El saneamiento estructural de la banca se ha solapado con un cambio radical en su modelo de negocio, propiciado no solo por la irrupción de los nuevos operadores, sino por el cambio de hábitos de una clientela acostumbrada ya a operar a través de dispositivos digitales, y que nunca ha considerado como posibilidad acercarse a una oficina para realizar gestiones que tienen al alcance de un clic en sus pantallas.

De hecho, el dinero electrónico supera ya al papel moneda, tanto en nuestro país (el uso de billetes y monedas se ha reducido un 44% desde 2009) como en Europa, donde el uso de dinero en efectivo comienza a ser residual, como ocurre en Dinamarca o Suecia.
Todo ello está obligando al sector financiero a acometer un cambio en el modelo de distribución comercial, que se abre incluso a nuevos negocios complementarios y sinérgicos, y que precisa de profundos cambios estructurales: menor número de oficinas, pero con diferente configuración funcional, y menor número de empleados, pero con mayor cualificación y competencia.
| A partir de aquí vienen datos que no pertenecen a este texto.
/-- The same for every `n : ℕ∞` (in particular `n = ∞`). [folklore] -/
theorem contDiff_eulerCpow' {n : ℕ∞} {a : ℂ} {g : ℝ → ℂ} (ha : 0 ≤ a.re) (hg : ContDiff ℝ n g) :
    ContDiff ℝ n (fun R => ∫ t in (0 : ℝ)..1, (t : ℂ) ^ a * g (R * t)) := by
  induction n using ENat.recTopCoe with
  | top => exact contDiff_infty.2 fun n => contDiff_eulerCpow n a g ha (hg.of_le (by exact_mod_cast le_top))
  | coe n => exact contDiff_eulerCpow n a g ha hg

/-! ## The Euler identity -/

/-- THE EULER IDENTITY: for `g ∈ C¹` and `Re a ≥ 0`, `Y(R) = ∫₀¹ t^a g(Rt) dt` satisfies
`R·Y′(R) = −(a+1)·Y(R) + g(R)` for every `R` (integration by parts of `d/dt (t^{a+1} g(Rt))` on `[0, 1]`; the
boundary term at `0` vanishes since `Re(a+1) > 0`). [folklore] -/
theorem eulerCpow_identity {a : ℂ} (ha : 0 ≤ a.re) {g : ℝ → ℂ} (hg : ContDiff ℝ 1 g) (R : ℝ) :
    (R : ℂ) * deriv (fun R => ∫ t in (0 : ℝ)..1, (t : ℂ) ^ a * g (R * t)) R =
      -(a + 1) * (∫ t in (0 : ℝ)..1, (t : ℂ) ^ a * g (R * t)) + g R := by
  have hgc : Continuous g := hg.continuous
  have hg' : Continuous (deriv g) := hg.continuous_deriv le_rfl
  have hgd : ∀ x, HasDerivAt g (deriv g x) x := fun x => (hg.differentiable (by simp) x).hasDerivAt
  have ha1 : 0 < (a + 1).re := by simp only [Complex.add_re, Complex.one_re]; linarith
  have ha1' : 0 ≤ (a + 1).re := ha1.le
  have ha10 : a + 1 ≠ 0 := fun h => by rw [h, Complex.zero_re] at ha1; exact lt_irrefl _ ha1
  rw [(hasDerivAt_eulerCpow ha hg R).deriv]
  -- the two integrands are integrable
  have hint : ∀ {b : ℂ}, 0 ≤ b.re → ∀ {k : ℝ → ℂ}, Continuous k →
      IntervalIntegrable (fun t : ℝ => (t : ℂ) ^ b * k (R * t)) volume 0 1 := by
    intro b hb k hk
    obtain ⟨C₀, -, hC₀⟩ := exists_bound_abs_le hk |R|
    refine IntervalIntegrable.mono_fun' (intervalIntegrable_const (c := C₀)) (eulerCpow_meas b hk R) ?_
    rw [EventuallyLE, ae_restrict_iff' measurableSet_uIoc]
    exact Eventually.of_forall fun t ht => eulerCpow_bound hb le_rfl hC₀ (by rwa [uIoc_of_le zero_le_one] at ht)
  have hint0 := hint ha hgc
  have hint1 := hint ha1' hg'
  -- integration by parts
  set Φ : ℝ → ℂ := fun t => (t : ℂ) ^ (a + 1) * g (R * t) with hΦ
  set Φ' : ℝ → ℂ := fun t => (a + 1) * ((t : ℂ) ^ a * g (R * t)) + (R : ℂ) * ((t : ℂ) ^ (a + 1) * deriv g (R * t))
    with hΦ'
  have hΦder : ∀ t ∈ Ioo (0 : ℝ) 1, HasDerivAt Φ (Φ' t) t := by
    intro t ht
    have h1 : HasDerivAt (fun s : ℝ => (s : ℂ) ^ (a + 1)) ((a + 1) * (t : ℂ) ^ (a + 1 - 1)) t :=
      (Complex.hasStrictDerivAt_cpow_const (c := a + 1) (Complex.ofReal_mem_slitPlane.2 ht.1)).hasDerivAt.comp_ofReal
    rw [add_sub_cancel_right] at h1
    have h2 : HasDerivAt (fun s : ℝ => g (R * s)) ((R : ℝ) • deriv g (R * t)) t :=
      (hgd (R * t)).scomp t (hasDerivAt_const_mul R |>.congr_deriv (by simp))
    rw [Complex.real_smul] at h2
    refine (h1.mul h2).congr_deriv ?_
    simp only [hΦ']
    ring
  have hΦcont : Continuous Φ := by
    refine continuous_iff_continuousAt.2 fun t => ?_
    exact (Complex.continuousAt_ofReal_cpow_const t (a + 1) (Or.inl ha1)).mul
      (hgc.continuousAt.comp (continuous_const.mul continuous_id).continuousAt)
  have hΦ0 : Φ 0 = 0 := by simp only [hΦ, Complex.ofReal_zero, Complex.zero_cpow ha10, zero_mul]
  have hΦ1 : Φ 1 = g R := by simp [hΦ]
  have hFTC := intervalIntegral.integral_eq_sub_of_hasDerivAt_of_le zero_le_one hΦcont.continuousOn hΦder
    ((hint0.const_mul (a + 1)).add (hint1.const_mul (R : ℂ)))
  have hsplit : (∫ t in (0 : ℝ)..1, Φ' t) = (a + 1) * (∫ t in (0 : ℝ)..1, (t : ℂ) ^ a * g (R * t)) +
      (R : ℂ) * ∫ t in (0 : ℝ)..1, (t : ℂ) ^ (a + 1) * deriv g (R * t) := by
    simp only [hΦ']
    rw [intervalIntegral.integral_add (hint0.const_mul _) (hint1.const_mul _), intervalIntegral.integral_const_mul,
      intervalIntegral.integral_const_mul]
  rw [hΦ1, hΦ0, sub_zero, hsplit] at hFTC
  linear_combination hFTC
¿Y qué ha pasado con las fintech? Muchas de aquellas propuestas que nacieron al comienzo de la crisis, en el entorno o a partir de los años 2008 y 2009, se encuentran ya plenamente consolidadas, e incluso muchos bancos, a la vista de la magnitud del cambio, han creado sus propias fintech o han desarrollado departamentos de prospección en el campo de la innovación tecnológica. Asimismo, hemos ­empezado a ver colaboraciones específicas entre los dos mundos para ofrecer servicios de valor añadido de forma más eficiente y bajo las propias marcas bancarias; a fin de cuentas, uno de sus principales activos.

En consecuencia, la foto actual es la de un sector en transformación, que ha asumido la necesidad del cambio y que se adapta con dificultades, pero con resolución, hacia el nuevo paradigma digital, donde las claves serán: marca, dispositivos inteligentes y móviles y simplificación de los procesos para que el cliente recobre el poder absoluto sobre el cómo y el cuándo. Y también, como es lógico, sobre el cuánto. Unas prestaciones que hasta hace muy poco parecían impensables en el modelo tradicional.